++++ Input for this task ++++

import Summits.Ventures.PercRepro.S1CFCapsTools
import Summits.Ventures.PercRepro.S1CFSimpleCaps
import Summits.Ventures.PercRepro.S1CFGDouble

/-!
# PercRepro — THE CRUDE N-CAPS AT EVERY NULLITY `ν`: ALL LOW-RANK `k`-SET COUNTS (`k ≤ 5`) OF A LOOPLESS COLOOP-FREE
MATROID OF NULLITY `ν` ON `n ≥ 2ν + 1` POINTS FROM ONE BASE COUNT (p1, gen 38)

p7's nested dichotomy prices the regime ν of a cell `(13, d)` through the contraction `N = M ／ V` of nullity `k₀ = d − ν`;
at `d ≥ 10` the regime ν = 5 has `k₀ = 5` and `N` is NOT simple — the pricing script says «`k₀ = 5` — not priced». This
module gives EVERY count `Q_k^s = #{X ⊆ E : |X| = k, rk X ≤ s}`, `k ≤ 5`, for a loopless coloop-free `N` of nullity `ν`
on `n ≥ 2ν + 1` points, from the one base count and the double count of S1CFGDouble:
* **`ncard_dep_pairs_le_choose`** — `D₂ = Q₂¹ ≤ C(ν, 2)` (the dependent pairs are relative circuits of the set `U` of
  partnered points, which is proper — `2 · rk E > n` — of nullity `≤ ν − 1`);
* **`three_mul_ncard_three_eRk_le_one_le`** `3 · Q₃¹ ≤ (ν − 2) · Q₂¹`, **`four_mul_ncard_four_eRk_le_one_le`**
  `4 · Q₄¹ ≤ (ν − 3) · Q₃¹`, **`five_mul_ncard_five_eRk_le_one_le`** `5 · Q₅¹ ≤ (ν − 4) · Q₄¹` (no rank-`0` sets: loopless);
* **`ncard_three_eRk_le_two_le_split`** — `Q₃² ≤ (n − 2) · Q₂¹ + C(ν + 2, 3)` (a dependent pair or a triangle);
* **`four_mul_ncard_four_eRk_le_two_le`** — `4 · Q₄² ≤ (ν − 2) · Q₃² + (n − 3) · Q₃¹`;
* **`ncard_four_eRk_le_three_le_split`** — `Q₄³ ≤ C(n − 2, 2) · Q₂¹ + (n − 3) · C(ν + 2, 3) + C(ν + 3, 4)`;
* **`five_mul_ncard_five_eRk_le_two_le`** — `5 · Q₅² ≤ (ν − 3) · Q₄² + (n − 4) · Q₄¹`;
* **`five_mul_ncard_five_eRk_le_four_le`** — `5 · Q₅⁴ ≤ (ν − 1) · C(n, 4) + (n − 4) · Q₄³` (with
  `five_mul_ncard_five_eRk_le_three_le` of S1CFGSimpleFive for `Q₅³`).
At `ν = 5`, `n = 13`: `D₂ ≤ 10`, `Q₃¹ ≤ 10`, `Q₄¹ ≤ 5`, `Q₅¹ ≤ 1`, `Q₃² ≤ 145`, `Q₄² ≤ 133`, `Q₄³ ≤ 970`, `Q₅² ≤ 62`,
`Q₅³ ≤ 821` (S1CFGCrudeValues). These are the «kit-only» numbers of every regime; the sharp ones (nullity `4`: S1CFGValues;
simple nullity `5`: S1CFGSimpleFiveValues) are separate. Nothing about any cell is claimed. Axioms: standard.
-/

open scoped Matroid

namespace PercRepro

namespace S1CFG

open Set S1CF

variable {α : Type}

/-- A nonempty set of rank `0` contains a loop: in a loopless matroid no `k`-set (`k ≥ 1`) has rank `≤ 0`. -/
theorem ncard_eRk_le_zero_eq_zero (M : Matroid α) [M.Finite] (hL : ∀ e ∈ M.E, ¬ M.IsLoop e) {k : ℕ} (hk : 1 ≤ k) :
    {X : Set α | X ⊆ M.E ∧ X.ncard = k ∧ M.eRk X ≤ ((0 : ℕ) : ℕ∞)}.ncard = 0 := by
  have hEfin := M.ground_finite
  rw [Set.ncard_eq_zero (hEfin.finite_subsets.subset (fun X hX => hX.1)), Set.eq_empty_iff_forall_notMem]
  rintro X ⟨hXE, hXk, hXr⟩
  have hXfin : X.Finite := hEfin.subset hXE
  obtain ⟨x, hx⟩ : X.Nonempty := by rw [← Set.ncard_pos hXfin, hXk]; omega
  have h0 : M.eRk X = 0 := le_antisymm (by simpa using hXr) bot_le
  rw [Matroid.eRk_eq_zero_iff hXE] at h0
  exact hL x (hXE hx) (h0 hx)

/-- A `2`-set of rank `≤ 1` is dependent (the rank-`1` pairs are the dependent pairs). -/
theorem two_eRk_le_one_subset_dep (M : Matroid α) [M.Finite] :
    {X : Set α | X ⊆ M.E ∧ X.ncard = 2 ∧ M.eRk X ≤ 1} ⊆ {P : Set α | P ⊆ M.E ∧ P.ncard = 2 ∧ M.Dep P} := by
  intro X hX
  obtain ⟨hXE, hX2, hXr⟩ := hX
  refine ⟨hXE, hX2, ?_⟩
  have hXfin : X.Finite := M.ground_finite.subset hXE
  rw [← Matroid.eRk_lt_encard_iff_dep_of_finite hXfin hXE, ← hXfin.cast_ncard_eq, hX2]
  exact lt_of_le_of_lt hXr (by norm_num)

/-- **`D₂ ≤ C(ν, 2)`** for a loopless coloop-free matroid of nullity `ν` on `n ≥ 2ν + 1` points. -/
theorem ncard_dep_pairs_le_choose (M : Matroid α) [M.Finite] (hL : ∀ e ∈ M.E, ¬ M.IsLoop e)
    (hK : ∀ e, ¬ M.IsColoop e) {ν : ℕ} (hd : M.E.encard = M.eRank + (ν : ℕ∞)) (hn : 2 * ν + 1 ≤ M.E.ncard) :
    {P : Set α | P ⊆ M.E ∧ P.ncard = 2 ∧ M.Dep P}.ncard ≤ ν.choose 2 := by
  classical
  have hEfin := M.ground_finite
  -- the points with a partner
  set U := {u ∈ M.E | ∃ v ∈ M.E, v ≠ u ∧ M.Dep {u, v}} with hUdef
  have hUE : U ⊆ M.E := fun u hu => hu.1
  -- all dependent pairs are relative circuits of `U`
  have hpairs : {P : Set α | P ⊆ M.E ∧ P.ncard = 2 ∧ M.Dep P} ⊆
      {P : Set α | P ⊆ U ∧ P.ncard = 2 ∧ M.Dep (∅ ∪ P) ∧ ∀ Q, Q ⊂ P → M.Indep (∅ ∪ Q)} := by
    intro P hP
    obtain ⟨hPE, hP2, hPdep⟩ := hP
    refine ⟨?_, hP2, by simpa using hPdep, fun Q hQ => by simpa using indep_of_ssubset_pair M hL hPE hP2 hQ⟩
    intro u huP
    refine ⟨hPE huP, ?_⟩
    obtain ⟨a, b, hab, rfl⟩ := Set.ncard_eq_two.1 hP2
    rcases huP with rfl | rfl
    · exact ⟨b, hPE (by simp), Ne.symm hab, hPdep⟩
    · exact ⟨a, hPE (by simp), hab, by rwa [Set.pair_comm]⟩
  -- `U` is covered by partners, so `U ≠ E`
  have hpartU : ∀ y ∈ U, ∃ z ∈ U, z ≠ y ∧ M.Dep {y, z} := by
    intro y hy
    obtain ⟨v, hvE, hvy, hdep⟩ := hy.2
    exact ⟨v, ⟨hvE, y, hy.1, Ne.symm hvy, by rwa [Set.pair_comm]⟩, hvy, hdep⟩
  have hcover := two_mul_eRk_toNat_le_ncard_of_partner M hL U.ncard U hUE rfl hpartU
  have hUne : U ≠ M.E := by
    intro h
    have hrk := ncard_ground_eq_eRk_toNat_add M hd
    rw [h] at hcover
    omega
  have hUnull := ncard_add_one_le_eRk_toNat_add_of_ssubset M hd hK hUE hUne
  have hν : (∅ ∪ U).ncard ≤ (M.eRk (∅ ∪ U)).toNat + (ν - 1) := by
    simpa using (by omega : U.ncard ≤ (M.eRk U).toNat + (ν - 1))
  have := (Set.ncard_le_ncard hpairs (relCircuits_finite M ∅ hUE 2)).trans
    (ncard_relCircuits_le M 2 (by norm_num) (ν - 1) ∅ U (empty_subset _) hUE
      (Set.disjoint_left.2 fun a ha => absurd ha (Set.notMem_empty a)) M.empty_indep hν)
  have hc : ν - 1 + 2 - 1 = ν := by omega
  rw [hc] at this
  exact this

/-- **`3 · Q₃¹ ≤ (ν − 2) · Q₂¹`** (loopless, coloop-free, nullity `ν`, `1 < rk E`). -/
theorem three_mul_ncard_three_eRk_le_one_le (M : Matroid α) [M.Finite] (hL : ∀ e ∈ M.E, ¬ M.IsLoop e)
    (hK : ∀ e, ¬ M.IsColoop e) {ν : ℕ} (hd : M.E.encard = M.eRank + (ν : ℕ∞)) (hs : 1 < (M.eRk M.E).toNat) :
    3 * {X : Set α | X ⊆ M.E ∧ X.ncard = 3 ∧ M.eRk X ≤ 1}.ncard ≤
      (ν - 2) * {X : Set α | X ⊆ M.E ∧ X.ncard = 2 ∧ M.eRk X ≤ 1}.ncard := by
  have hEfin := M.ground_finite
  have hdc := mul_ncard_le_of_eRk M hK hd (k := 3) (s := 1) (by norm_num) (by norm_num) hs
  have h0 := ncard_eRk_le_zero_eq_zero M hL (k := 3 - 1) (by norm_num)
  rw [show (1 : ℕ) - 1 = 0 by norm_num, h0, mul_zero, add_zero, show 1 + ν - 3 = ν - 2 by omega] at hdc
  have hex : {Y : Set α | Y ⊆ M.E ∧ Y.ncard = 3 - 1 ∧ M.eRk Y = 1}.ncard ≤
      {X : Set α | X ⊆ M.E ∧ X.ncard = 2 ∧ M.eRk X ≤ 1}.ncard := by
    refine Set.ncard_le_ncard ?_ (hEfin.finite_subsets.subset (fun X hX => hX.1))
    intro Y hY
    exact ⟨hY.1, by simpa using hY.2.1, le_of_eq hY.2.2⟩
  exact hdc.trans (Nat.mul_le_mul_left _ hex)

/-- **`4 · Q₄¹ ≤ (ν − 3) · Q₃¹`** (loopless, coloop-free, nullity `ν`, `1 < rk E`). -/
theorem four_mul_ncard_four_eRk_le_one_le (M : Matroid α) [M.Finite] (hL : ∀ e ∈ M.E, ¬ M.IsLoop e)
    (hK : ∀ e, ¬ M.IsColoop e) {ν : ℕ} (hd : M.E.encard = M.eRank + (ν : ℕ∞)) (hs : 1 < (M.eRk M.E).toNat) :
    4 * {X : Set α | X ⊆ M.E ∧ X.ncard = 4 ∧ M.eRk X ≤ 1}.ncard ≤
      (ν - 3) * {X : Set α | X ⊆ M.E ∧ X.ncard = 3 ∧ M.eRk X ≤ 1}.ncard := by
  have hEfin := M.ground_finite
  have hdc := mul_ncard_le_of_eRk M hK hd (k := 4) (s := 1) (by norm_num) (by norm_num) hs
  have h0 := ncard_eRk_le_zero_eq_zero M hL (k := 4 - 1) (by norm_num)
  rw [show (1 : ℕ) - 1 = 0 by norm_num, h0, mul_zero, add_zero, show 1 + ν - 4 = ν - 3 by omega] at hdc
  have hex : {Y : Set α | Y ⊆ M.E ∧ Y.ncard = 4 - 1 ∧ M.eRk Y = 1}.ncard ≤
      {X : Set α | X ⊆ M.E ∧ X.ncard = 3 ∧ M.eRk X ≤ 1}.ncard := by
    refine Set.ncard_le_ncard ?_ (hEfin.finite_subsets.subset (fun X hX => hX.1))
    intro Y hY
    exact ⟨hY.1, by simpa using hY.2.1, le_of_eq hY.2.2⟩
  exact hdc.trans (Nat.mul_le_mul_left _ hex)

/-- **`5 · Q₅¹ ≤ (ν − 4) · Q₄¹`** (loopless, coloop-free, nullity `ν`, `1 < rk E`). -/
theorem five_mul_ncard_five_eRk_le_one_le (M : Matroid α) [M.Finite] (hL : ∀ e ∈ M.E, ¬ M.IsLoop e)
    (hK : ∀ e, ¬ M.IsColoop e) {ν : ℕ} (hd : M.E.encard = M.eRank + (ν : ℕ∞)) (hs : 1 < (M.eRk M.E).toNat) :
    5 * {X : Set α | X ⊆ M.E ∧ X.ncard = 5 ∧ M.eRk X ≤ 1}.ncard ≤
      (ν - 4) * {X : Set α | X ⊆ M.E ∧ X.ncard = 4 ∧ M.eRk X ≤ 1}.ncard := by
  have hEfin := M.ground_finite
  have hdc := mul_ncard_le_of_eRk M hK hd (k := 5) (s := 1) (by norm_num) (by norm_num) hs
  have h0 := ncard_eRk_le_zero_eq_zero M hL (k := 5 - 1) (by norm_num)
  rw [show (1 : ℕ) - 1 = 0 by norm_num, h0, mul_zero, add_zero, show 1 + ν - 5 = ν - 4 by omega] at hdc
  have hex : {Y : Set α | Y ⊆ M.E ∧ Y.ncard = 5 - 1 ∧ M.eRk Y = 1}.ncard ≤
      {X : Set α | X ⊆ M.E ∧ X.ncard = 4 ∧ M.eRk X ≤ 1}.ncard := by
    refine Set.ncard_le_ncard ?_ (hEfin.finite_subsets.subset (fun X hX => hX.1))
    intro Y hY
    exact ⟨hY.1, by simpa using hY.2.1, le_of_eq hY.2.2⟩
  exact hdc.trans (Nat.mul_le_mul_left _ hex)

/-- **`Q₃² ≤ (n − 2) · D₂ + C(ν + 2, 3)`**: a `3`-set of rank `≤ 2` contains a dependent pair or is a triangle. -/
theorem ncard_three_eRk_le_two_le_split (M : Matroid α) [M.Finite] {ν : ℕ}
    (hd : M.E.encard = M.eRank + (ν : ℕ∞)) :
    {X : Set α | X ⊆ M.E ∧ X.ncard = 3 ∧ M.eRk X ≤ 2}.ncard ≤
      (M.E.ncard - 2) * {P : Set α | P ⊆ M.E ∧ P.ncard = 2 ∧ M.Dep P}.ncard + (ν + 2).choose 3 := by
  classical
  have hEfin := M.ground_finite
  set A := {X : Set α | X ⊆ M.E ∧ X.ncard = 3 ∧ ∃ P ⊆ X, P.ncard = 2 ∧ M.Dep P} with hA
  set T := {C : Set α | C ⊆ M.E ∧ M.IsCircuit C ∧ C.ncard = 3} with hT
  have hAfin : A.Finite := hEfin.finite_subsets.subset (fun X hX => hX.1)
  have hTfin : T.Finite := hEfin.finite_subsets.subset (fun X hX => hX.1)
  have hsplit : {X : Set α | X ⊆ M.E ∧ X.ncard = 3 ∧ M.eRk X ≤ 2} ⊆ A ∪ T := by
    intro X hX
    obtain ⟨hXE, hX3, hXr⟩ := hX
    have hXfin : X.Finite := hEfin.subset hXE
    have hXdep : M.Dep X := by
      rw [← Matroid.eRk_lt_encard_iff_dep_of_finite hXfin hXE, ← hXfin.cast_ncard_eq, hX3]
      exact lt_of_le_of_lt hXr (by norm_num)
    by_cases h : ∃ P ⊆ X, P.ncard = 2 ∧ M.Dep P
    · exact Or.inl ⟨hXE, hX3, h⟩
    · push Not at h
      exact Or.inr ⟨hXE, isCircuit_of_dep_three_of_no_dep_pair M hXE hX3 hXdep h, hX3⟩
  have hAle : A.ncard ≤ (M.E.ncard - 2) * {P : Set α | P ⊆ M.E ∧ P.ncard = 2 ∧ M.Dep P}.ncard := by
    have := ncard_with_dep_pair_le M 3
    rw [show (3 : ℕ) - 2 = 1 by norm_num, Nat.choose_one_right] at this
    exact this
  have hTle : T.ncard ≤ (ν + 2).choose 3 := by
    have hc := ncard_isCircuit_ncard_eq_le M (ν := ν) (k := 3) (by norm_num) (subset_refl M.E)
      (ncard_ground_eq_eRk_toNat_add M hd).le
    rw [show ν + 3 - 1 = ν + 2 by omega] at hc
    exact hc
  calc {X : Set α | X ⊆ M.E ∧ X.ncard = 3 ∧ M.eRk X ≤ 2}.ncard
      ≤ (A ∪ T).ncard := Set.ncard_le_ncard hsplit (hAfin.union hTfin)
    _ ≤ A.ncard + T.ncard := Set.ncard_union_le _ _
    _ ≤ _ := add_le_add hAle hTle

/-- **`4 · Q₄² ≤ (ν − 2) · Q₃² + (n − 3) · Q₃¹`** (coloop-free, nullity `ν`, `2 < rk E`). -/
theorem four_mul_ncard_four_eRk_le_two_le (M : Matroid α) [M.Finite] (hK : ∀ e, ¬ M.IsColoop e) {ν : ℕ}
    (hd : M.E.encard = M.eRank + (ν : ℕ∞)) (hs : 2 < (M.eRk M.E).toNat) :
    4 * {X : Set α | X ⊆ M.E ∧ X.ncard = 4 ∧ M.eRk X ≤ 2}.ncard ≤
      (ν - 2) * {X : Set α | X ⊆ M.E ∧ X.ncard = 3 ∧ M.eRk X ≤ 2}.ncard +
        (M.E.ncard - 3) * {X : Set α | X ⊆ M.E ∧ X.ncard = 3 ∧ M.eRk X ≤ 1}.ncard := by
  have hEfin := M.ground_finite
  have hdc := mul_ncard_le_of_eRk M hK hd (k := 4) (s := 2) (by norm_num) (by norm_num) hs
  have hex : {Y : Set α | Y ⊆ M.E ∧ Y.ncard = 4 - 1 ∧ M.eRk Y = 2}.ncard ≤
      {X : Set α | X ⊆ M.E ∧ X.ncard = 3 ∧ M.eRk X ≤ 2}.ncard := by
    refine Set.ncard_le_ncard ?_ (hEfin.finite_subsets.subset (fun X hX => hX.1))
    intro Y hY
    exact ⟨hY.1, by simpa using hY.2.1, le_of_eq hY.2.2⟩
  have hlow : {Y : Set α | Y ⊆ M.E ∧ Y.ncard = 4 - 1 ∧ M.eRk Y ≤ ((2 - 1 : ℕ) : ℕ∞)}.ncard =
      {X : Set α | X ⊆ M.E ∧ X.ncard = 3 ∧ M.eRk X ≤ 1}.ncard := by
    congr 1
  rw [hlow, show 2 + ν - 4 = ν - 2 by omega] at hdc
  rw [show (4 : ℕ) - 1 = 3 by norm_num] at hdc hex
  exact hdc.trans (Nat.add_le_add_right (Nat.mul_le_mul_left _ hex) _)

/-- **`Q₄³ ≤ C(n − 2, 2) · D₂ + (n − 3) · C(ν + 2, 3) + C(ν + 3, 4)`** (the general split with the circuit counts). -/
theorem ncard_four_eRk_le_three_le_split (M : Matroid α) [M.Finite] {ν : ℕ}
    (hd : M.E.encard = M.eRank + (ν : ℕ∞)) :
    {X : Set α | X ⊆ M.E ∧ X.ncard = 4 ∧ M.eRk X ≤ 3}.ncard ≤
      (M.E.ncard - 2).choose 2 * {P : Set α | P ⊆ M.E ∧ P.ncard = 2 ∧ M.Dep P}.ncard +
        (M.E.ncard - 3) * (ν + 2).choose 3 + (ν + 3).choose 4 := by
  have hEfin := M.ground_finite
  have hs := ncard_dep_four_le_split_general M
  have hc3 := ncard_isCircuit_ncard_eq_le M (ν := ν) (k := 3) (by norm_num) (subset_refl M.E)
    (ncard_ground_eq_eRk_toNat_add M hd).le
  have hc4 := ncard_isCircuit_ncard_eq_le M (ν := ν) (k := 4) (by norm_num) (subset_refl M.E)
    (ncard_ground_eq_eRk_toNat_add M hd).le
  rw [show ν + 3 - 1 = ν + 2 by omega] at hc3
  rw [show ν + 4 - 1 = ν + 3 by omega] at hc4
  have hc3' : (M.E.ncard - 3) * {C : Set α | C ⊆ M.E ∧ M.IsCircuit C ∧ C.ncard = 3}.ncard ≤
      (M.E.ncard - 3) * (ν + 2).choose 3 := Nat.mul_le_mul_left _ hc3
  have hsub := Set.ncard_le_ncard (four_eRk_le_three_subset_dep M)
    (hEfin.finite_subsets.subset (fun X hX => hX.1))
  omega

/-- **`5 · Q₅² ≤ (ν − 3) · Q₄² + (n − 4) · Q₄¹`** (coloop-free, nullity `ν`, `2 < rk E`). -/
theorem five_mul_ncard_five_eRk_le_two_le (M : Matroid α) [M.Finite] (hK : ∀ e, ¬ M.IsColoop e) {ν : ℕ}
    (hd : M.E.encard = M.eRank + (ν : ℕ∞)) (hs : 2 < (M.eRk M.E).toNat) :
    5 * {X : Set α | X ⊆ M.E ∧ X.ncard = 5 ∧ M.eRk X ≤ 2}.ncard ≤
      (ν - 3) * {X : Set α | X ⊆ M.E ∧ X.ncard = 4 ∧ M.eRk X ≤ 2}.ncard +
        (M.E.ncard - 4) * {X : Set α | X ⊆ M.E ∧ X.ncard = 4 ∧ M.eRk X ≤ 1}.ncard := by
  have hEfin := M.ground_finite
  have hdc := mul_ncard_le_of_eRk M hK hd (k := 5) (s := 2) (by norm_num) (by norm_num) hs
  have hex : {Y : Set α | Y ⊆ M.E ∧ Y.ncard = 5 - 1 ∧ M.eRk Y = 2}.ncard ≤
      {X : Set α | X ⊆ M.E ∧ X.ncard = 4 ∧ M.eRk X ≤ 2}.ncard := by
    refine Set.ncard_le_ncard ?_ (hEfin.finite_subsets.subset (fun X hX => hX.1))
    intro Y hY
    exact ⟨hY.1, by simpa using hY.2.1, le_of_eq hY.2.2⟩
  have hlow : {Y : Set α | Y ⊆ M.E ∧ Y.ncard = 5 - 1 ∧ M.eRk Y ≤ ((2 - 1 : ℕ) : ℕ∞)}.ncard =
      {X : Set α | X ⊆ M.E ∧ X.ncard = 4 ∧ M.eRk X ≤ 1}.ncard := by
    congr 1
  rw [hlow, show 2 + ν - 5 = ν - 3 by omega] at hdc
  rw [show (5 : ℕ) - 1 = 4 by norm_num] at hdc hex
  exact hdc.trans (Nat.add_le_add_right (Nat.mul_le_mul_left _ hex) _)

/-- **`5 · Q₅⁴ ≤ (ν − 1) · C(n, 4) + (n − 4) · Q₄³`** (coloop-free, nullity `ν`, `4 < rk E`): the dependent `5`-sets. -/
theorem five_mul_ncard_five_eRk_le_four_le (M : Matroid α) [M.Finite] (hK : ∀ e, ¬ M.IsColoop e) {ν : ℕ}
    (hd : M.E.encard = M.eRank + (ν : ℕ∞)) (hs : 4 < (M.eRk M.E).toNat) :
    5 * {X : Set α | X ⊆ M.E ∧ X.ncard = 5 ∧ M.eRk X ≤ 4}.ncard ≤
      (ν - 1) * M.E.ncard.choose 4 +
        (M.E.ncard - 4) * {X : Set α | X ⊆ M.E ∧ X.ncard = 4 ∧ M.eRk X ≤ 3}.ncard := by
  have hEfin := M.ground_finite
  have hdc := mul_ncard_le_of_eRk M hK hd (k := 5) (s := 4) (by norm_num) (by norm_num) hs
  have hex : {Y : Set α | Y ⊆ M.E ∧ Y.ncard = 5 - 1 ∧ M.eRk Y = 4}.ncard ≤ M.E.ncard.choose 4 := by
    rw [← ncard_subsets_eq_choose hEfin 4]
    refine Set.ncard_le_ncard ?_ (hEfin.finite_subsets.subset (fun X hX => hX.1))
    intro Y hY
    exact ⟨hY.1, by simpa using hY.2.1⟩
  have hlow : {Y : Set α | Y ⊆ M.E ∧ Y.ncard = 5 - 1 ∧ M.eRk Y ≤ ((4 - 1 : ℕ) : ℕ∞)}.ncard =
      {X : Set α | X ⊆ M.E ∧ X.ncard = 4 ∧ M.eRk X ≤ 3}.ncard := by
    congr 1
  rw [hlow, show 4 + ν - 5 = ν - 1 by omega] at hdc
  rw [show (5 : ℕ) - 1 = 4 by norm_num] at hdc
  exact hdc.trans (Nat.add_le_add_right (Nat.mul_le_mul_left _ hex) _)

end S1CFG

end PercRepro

++++

_Task goal_
Reproduce exactly, and with no other material, the lines between those holding "Or.inl ⟨hXE, hX3, h⟩" and "have hTle : T.ncard", inclusive.

_Solution_
    · exact Or.inl ⟨hXE, hX3, h⟩
    · push Not at h
      exact Or.inr ⟨hXE, isCircuit_of_dep_three_of_no_dep_pair M hXE hX3 hXdep h, hX3⟩
  have hAle : A.ncard ≤ (M.E.ncard - 2) * {P : Set α | P ⊆ M.E ∧ P.ncard = 2 ∧ M.Dep P}.ncard := by
    have := ncard_with_dep_pair_le M 3
    rw [show (3 : ℕ) - 2 = 1 by norm_num, Nat.choose_one_right] at this
    exact this
  have hTle : T.ncard ≤ (ν + 2).choose 3 := by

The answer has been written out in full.